Input material START
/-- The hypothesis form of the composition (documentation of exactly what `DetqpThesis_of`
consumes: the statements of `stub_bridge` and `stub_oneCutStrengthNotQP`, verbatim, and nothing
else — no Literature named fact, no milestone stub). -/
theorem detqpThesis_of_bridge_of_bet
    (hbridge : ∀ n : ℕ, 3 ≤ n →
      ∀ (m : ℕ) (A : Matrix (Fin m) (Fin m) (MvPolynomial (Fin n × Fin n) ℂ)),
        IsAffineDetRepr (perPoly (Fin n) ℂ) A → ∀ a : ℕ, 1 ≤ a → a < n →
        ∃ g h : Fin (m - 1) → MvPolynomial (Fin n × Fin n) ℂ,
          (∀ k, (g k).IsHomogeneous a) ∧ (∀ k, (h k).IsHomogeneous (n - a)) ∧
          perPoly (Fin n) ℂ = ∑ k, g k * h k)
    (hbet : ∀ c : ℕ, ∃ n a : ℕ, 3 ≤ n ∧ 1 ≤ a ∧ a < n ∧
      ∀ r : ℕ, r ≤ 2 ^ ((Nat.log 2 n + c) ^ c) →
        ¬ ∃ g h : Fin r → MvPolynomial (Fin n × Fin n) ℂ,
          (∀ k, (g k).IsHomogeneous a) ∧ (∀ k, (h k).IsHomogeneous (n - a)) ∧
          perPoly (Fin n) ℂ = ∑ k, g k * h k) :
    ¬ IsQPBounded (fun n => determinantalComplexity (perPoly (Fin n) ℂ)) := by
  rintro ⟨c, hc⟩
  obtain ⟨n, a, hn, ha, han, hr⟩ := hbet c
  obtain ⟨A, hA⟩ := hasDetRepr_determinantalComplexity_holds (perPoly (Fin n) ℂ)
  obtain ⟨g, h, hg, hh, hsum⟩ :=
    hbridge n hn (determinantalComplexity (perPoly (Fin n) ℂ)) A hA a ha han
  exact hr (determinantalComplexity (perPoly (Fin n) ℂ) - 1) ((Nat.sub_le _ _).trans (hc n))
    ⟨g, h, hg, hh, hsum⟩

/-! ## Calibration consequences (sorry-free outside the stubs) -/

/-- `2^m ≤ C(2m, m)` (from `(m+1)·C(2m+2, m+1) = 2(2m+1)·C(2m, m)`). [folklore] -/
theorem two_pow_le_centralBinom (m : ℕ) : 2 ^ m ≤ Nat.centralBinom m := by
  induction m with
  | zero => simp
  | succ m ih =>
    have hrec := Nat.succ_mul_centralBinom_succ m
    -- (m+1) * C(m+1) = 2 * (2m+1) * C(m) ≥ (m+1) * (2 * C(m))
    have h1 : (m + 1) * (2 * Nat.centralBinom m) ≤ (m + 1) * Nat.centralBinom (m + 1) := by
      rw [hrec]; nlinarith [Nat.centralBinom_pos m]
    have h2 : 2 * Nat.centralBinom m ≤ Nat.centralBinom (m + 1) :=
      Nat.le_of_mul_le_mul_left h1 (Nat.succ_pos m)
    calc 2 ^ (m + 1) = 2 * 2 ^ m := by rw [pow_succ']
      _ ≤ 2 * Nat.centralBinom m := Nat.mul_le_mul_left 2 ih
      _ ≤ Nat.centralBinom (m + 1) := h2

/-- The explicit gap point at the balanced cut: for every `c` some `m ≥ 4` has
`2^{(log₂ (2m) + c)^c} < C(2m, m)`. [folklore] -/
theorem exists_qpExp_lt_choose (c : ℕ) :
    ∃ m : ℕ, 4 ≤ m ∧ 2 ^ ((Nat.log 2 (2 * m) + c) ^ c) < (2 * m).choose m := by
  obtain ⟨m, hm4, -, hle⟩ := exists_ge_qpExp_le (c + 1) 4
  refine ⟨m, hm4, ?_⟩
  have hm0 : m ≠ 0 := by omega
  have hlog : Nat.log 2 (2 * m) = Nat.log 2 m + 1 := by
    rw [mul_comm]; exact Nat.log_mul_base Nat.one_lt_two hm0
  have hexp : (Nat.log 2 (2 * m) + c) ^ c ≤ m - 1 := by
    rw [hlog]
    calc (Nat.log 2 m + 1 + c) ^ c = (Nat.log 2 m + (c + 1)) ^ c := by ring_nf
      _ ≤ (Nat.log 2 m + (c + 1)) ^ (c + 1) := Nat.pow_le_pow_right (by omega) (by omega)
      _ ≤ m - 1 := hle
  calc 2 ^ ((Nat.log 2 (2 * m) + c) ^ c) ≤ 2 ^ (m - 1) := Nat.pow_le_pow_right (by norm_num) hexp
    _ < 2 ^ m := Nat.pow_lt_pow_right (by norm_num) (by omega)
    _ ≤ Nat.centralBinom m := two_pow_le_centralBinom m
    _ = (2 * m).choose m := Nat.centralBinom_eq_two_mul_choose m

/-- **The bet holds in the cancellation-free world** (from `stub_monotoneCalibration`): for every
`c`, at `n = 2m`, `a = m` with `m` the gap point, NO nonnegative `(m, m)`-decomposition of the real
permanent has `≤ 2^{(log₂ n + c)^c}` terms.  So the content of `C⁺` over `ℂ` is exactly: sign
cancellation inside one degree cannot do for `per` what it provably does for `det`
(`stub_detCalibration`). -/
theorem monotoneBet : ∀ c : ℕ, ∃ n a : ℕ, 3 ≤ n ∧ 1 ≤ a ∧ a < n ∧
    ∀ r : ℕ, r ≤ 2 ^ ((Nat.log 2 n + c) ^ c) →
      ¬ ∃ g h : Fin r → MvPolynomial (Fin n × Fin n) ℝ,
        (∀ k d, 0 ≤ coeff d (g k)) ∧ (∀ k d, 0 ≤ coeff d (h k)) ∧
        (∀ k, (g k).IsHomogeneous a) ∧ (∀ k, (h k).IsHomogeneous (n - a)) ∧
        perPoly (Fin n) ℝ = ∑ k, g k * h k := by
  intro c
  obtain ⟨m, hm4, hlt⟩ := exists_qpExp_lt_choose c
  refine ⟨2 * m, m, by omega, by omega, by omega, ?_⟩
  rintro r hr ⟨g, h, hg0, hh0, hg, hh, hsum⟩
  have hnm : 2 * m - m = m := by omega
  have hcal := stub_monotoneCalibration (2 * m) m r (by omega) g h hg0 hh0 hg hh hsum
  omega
Input material END
Input material START
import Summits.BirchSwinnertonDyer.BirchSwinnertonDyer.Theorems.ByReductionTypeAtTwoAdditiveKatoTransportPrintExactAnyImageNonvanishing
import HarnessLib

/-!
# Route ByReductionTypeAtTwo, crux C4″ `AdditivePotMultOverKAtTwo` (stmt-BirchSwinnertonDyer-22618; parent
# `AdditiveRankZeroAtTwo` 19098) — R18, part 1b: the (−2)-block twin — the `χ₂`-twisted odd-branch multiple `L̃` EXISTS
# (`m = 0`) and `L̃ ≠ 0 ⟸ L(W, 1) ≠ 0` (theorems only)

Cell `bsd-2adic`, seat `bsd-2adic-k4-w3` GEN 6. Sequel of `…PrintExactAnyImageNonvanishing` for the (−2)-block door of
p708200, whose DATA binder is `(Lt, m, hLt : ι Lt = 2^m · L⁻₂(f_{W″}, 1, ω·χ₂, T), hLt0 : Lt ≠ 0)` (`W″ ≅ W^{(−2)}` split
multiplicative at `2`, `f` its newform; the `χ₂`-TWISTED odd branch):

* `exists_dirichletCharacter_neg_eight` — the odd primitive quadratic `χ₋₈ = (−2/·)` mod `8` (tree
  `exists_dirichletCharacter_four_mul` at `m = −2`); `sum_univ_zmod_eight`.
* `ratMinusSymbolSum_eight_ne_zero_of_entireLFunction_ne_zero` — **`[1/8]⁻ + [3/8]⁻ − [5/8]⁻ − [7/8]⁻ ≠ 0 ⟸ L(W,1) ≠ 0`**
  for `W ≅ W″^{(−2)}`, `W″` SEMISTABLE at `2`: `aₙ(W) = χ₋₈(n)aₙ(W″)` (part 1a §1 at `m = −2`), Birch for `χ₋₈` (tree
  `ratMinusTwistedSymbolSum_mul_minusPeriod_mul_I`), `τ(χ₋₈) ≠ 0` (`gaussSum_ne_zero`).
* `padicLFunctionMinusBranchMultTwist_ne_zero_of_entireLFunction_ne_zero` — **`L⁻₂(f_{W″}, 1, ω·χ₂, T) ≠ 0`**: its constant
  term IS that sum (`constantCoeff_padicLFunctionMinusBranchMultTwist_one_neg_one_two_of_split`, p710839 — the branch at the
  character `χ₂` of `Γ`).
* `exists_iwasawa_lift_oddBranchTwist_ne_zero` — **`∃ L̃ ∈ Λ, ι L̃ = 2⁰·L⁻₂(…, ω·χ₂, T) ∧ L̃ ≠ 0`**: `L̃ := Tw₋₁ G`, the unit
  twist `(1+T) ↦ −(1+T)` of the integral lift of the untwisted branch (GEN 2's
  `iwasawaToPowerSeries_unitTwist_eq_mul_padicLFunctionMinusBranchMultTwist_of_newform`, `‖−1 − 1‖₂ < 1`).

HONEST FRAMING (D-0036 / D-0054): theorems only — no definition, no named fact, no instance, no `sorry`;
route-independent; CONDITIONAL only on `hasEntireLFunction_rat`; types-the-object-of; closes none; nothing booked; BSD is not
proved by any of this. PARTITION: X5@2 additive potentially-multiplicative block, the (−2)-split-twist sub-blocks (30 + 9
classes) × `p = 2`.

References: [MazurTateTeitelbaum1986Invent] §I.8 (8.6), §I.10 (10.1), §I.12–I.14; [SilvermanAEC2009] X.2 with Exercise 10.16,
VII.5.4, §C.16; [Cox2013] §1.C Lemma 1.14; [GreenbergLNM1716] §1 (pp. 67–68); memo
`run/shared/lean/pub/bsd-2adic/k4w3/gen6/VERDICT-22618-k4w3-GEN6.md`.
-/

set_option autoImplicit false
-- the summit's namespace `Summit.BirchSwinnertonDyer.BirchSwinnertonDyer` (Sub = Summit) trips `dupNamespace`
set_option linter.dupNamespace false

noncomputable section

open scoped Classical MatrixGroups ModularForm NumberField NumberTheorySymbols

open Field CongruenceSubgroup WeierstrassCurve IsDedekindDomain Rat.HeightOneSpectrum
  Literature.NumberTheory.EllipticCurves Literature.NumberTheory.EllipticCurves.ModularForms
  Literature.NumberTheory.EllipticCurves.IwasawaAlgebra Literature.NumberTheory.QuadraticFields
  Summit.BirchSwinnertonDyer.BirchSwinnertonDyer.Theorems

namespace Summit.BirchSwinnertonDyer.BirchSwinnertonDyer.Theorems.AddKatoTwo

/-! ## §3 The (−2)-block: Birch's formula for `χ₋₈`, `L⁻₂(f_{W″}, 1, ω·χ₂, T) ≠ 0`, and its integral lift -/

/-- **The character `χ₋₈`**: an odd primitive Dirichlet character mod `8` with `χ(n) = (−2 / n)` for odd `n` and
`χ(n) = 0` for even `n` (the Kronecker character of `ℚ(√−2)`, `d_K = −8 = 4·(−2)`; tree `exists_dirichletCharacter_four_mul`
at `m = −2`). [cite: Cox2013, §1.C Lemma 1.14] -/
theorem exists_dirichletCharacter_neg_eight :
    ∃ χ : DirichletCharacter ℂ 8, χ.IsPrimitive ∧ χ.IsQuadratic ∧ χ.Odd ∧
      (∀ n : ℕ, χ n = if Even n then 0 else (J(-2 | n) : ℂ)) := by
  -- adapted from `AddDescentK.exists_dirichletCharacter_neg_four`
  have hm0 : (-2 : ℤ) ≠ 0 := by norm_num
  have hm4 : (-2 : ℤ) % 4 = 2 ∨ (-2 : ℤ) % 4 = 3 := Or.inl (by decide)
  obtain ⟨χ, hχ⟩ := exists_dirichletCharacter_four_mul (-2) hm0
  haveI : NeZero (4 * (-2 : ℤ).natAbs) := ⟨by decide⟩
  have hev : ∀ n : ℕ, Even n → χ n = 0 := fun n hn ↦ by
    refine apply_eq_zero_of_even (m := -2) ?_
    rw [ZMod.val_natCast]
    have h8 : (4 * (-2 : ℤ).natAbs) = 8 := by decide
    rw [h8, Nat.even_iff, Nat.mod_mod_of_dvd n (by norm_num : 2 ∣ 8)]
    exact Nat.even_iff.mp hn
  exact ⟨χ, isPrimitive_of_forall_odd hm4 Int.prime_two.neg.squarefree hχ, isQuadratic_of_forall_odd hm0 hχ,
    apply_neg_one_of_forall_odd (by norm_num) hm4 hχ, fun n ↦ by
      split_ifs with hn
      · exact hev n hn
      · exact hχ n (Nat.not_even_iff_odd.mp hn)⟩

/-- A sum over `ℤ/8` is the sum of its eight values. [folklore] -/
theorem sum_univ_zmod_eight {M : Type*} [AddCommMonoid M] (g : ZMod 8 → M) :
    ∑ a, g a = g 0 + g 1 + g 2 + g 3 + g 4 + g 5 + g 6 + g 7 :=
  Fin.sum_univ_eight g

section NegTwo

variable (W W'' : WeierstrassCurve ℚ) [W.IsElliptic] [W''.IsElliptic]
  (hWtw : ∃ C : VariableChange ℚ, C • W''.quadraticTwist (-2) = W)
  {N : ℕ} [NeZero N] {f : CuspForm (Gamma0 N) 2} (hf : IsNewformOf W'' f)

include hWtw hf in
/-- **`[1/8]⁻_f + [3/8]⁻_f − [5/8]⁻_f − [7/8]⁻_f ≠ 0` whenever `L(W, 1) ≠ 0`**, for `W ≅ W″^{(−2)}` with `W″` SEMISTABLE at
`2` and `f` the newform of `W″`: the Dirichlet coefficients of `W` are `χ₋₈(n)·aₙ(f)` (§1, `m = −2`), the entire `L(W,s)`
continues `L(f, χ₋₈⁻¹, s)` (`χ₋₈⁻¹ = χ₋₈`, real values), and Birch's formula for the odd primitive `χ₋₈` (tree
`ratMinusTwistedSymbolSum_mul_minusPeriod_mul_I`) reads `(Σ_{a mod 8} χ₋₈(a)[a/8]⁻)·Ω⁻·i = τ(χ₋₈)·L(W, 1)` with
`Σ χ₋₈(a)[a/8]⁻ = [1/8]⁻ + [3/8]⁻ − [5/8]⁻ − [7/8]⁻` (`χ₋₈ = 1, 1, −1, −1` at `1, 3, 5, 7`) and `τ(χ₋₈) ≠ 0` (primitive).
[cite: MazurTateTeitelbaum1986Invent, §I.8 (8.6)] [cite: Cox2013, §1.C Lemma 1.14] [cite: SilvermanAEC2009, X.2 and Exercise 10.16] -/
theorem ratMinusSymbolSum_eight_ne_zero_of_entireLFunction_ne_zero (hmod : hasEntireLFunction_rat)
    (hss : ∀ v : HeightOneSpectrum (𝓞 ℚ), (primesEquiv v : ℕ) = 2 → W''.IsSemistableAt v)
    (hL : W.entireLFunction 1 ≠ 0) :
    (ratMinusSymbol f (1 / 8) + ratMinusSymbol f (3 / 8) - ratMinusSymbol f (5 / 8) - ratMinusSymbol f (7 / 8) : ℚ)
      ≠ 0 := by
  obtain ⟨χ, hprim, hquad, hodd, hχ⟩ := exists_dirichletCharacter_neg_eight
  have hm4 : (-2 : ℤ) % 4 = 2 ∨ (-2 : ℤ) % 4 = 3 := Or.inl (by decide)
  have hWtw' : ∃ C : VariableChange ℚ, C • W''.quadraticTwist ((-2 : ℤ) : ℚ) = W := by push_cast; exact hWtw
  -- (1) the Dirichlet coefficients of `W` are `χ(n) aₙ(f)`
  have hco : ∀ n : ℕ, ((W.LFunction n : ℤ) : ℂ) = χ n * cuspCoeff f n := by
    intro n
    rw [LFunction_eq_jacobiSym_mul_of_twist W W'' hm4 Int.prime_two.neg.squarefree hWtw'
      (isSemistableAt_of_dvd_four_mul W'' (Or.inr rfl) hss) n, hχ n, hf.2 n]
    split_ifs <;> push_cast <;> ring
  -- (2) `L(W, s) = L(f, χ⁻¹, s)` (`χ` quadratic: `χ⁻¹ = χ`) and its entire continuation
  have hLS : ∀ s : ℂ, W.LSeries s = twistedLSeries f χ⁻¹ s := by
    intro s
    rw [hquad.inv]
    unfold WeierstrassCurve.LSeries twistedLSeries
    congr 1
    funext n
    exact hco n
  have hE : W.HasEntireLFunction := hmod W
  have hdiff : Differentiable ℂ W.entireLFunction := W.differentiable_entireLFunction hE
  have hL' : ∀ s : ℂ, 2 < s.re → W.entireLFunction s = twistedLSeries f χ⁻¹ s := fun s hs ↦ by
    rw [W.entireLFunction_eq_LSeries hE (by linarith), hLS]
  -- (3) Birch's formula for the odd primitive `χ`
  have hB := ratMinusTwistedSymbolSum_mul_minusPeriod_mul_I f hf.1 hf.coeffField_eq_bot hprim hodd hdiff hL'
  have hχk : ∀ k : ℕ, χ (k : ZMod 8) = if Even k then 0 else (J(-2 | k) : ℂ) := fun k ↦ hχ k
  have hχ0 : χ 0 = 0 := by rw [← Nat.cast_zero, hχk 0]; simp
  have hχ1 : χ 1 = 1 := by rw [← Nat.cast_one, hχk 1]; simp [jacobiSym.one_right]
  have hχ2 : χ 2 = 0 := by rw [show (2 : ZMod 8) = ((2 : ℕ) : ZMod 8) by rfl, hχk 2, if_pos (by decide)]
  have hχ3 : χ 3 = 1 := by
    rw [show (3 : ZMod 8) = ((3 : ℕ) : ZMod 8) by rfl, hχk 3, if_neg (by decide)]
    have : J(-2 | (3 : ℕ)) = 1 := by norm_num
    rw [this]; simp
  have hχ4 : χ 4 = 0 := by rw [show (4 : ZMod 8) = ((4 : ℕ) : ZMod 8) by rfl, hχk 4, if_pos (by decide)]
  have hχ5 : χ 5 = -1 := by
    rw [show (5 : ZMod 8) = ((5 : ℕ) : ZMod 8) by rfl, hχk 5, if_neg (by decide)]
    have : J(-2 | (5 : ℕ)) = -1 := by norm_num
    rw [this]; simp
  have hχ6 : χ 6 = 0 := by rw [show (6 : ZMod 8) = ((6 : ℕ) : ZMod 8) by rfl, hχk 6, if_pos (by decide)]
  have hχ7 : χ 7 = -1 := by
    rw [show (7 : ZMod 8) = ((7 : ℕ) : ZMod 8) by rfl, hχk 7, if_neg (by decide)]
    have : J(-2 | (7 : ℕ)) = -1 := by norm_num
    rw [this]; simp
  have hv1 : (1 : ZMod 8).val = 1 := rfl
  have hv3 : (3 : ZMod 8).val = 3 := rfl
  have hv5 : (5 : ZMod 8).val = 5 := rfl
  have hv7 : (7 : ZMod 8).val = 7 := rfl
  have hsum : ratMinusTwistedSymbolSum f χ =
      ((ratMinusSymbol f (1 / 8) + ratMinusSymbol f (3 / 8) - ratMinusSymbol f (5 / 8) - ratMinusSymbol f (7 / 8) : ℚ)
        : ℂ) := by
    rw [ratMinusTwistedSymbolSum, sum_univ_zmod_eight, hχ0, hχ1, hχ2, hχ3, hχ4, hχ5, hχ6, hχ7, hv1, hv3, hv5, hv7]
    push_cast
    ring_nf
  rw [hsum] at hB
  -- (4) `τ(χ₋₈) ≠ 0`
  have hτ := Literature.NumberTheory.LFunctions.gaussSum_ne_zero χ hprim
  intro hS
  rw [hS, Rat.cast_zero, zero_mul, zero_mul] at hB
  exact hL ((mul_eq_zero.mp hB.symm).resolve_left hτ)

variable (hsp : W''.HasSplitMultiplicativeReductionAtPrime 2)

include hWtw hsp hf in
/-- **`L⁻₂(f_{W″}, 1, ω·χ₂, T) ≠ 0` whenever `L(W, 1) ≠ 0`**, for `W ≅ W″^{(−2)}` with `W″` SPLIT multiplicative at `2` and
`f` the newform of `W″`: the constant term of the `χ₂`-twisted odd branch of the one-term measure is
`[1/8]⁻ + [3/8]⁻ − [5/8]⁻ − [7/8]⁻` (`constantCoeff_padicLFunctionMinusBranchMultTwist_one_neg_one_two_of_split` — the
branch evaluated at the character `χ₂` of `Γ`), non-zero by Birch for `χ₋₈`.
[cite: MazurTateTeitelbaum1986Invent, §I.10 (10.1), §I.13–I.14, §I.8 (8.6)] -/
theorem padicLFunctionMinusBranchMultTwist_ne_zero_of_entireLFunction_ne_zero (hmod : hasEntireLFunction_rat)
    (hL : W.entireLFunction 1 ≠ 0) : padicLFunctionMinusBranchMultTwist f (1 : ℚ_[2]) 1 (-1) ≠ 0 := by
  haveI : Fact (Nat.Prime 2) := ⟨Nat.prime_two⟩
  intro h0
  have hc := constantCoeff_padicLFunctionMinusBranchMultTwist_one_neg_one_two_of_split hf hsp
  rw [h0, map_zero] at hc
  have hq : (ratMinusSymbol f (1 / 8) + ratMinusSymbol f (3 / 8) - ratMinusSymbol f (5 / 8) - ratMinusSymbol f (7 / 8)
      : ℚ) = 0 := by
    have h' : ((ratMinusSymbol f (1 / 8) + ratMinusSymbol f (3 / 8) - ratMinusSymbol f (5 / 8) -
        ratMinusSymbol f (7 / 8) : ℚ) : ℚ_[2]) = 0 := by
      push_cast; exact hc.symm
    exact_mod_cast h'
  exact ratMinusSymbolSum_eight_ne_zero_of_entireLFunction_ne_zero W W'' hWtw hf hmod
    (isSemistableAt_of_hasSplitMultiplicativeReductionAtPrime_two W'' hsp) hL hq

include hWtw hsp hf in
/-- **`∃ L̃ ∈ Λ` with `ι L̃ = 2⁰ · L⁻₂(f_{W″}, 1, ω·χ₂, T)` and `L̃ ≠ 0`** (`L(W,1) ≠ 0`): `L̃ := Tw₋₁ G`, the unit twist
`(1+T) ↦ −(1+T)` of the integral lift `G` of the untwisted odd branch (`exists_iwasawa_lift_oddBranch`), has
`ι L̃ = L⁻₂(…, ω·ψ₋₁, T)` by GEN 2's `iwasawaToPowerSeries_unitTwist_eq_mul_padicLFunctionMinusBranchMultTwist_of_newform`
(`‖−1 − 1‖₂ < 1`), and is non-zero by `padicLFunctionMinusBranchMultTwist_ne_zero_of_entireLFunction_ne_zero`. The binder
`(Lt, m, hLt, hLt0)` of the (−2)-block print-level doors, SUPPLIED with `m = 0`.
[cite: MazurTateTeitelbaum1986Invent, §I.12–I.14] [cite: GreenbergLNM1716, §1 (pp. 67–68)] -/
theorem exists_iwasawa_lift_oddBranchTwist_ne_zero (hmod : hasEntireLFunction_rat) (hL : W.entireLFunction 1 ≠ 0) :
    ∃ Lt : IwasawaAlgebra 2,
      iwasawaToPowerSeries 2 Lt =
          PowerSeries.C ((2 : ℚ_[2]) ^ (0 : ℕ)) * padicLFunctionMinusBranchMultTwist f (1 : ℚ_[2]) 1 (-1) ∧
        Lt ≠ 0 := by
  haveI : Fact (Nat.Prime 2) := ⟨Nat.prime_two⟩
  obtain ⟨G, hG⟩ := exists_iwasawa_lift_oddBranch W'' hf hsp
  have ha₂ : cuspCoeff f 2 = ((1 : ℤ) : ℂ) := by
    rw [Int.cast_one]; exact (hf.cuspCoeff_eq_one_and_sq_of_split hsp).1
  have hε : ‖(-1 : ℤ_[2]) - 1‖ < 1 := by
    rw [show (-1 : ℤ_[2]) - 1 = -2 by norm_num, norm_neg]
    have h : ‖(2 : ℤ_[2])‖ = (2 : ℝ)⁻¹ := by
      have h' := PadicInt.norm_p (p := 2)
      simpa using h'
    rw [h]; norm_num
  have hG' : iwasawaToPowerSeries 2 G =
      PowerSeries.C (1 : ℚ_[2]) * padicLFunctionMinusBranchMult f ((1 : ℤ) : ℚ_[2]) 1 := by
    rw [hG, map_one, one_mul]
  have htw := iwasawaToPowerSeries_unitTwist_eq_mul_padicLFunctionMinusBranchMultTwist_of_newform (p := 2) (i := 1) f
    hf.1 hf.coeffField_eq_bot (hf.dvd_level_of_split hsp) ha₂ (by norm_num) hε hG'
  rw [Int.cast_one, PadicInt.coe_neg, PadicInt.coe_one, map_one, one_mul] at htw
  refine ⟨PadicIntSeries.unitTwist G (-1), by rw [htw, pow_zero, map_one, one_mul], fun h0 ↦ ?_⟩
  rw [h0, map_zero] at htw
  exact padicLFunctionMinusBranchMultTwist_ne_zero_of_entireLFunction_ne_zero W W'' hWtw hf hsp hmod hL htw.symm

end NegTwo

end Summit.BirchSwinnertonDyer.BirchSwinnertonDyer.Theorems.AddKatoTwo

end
Input material END
- **What you need to do**
Please find the lines in the data that contain the word "false" and copy them.

- **Result for this exercise**
set_option autoImplicit false
set_option linter.dupNamespace false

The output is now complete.